§ **What the task requires**:
Quote exactly the lines running from the line with "CONTENTS ([folklore]: finite-dimensional" to the end of the entries, including both, and nothing else.

Collected data
import Summits.QuantumFields.YangMills.Theorems.BalabanUVNodesN15BackgroundUnitWords
import HarnessLib

/-!
# Route «BalabanUVNodes» (K4 «SpineRates»), node N15 = NE2 — THE SITE AND UNIT LAYERS WITH THE BACKGROUND LIVE, RELATIVE FORM: `K = K₀ + P` with `K₀` an ABSTRACT `U ≡ 1`
# site ∕ unit form carrying NE2⁰-TYPE data (a decaying inverse `W`, `K₀W = 1`, and an η-defect letter `𝔇(K₀′, K₀)` — King's PRINTED A = 0 template) and `P` the DRESSING
# WORDS of the lineage's piece (`siteForm − siteForm₀`, `unitForm − unitForm₀`): ★ `hasMaj_idef_dressedRel`, ★★ `hasMaj_idef_dressedUnitRel`, ★★ `hasMaj_idef_dressedSiteRel`

Cell `pub-ymgap`, seat `pub-ymgap-dag-n15-c` (generation g5; R134 ACCELERATION SEAT, strategy s1; HUMAN RULING D-0062; chair R424 venue; `bears_on: R4∕N15`).  Filed
`--supports stmt-QuantumFields-20292 --as helper` (K3⁗; count-neutral).  Imports this seat's U1 `…N15BackgroundUnitWords` (S1–S4 through it) BY NAME; nothing in the tree is modified.

WHY (the seat's own HONESTY CAVEAT, bus 2026-08-27 ≈08:40Z).  S4∕U1 dress the PIECE's own `U ≡ 1` forms `QG²Q*`, `a − a²QGQ*` and display THEIR inverses; for the lineage's single-scale
vector piece the uniform invertibility of `a − a²Q(G⊗1)Q*` is UNVERIFIED (King's `C^{(k)} = (a − a²QG_kQ*)⁻¹` concerns the FULL `G_k`), so those displayed data may be vacuous.
The repair is the print's own logic NE2⁺ = NE2⁰ + dressing: let the `U ≡ 1` form `K₀` be ABSTRACT — whatever the `U ≡ 1` theory's true site ∕ unit form is (for King's scalar tower:
`Δ^{(k)}`, with `C^{(k)}` its decaying inverse and Lemma 4.5 (4.38) its η-rate, all tree theorems of n15-d∕-e) — entering through THREE `U ≡ 1` letters (inverse majorant, `K₀W = 1`,
η-defect `𝔇(K₀′, K₀) ≤ M₀θ·e^{−δd}`), and add the DRESSING `P(A′) := K_piece(A′) − K_piece(0)` computed from the lineage's dressed piece (its majorant and Leibniz defect are U1∕S2,
plus the piece's own `U ≡ 1` defect `𝔇(unitForm₀′, unitForm₀) = −a²·Q′𝔇(G′,G)Q*`, `𝔇(siteForm₀′, siteForm₀) = Q′𝔇(G′², G²)Q*` proved here).  S1's exact inverse rule then gives the
η-defect of `(K₀ + P)⁻¹` — no piece-specific invertibility is displayed.

CONTENTS ([folklore]: finite-dimensional linear algebra + the lineage's lemmas BY NAME; 2 defs).
* §1 `hasMaj_idef_unitForm₀` (`≤ a²m·e^{−δd}`, no rate loss), `hasMaj_idef_siteForm₀` (`≤ 2βmc_r·e^{−ρd}`).
* §2 ★ `hasMaj_idef_dressedRel` — S1's `hasMaj_idef_siteInv` for `K = K₀ + P`: `𝔇 ≤ A(M₀ + M_P)Ac_r²·e^{−ρd}`.
* §3 `uAmpRel`, ★★ `hasMaj_idef_dressedUnitRel`; `sAmpRel`, ★★ `hasMaj_idef_dressedSiteRel` — from the `U ≡ 1` layer, the three perturbation letters, the species letters, uniform fibres,
  and the THREE NE2⁰-type letters of the abstract `U ≡ 1` form.

HONEST FRAMING ∕ LIMITS.  MECHANISM over binders; the abstract `U ≡ 1` form `K₀` and its three letters are hypotheses BY DESIGN (the A = 0 layer — printed template [King1986] Lemma 4.5;
for Bałaban's objects NOT PRINTED); nothing about Bałaban's `(Q′G′²Q′*)⁻¹(U)`, `C^{(k)}(Λ;U)` is asserted; NE2⁺ NOT PRINTED, NOT proved; count-neutral (typed 28∕28; discharged count
unchanged); N15 NOT discharged; one finite T⁴ at fixed ε — NOT infinite volume, NOT OS on ℝ⁴, NOT a mass gap, NOT Clay.
-/

noncomputable section

namespace Summit.QuantumFields.YangMills.BalabanUVNodes.N15.SiteLayer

§ **Response**:
CONTENTS ([folklore]: finite-dimensional linear algebra + the lineage's lemmas BY NAME; 2 defs).
* §1 `hasMaj_idef_unitForm₀` (`≤ a²m·e^{−δd}`, no rate loss), `hasMaj_idef_siteForm₀` (`≤ 2βmc_r·e^{−ρd}`).
* §2 ★ `hasMaj_idef_dressedRel` — S1's `hasMaj_idef_siteInv` for `K = K₀ + P`: `𝔇 ≤ A(M₀ + M_P)Ac_r²·e^{−ρd}`.
* §3 `uAmpRel`, ★★ `hasMaj_idef_dressedUnitRel`; `sAmpRel`, ★★ `hasMaj_idef_dressedSiteRel` — from the `U ≡ 1` layer, the three perturbation letters, the species letters, uniform fibres,
  and the THREE NE2⁰-type letters of the abstract `U ≡ 1` form.

HONEST FRAMING ∕ LIMITS.  MECHANISM over binders; the abstract `U ≡ 1` form `K₀` and its three letters are hypotheses BY DESIGN (the A = 0 layer — printed template [King1986] Lemma 4.5;
for Bałaban's objects NOT PRINTED); nothing about Bałaban's `(Q′G′²Q′*)⁻¹(U)`, `C^{(k)}(Λ;U)` is asserted; NE2⁺ NOT PRINTED, NOT proved; count-neutral (typed 28∕28; discharged count
unchanged); N15 NOT discharged; one finite T⁴ at fixed ε — NOT infinite volume, NOT OS on ℝ⁴, NOT a mass gap, NOT Clay.
-/

noncomputable section

namespace Summit.QuantumFields.YangMills.BalabanUVNodes.N15.SiteLayer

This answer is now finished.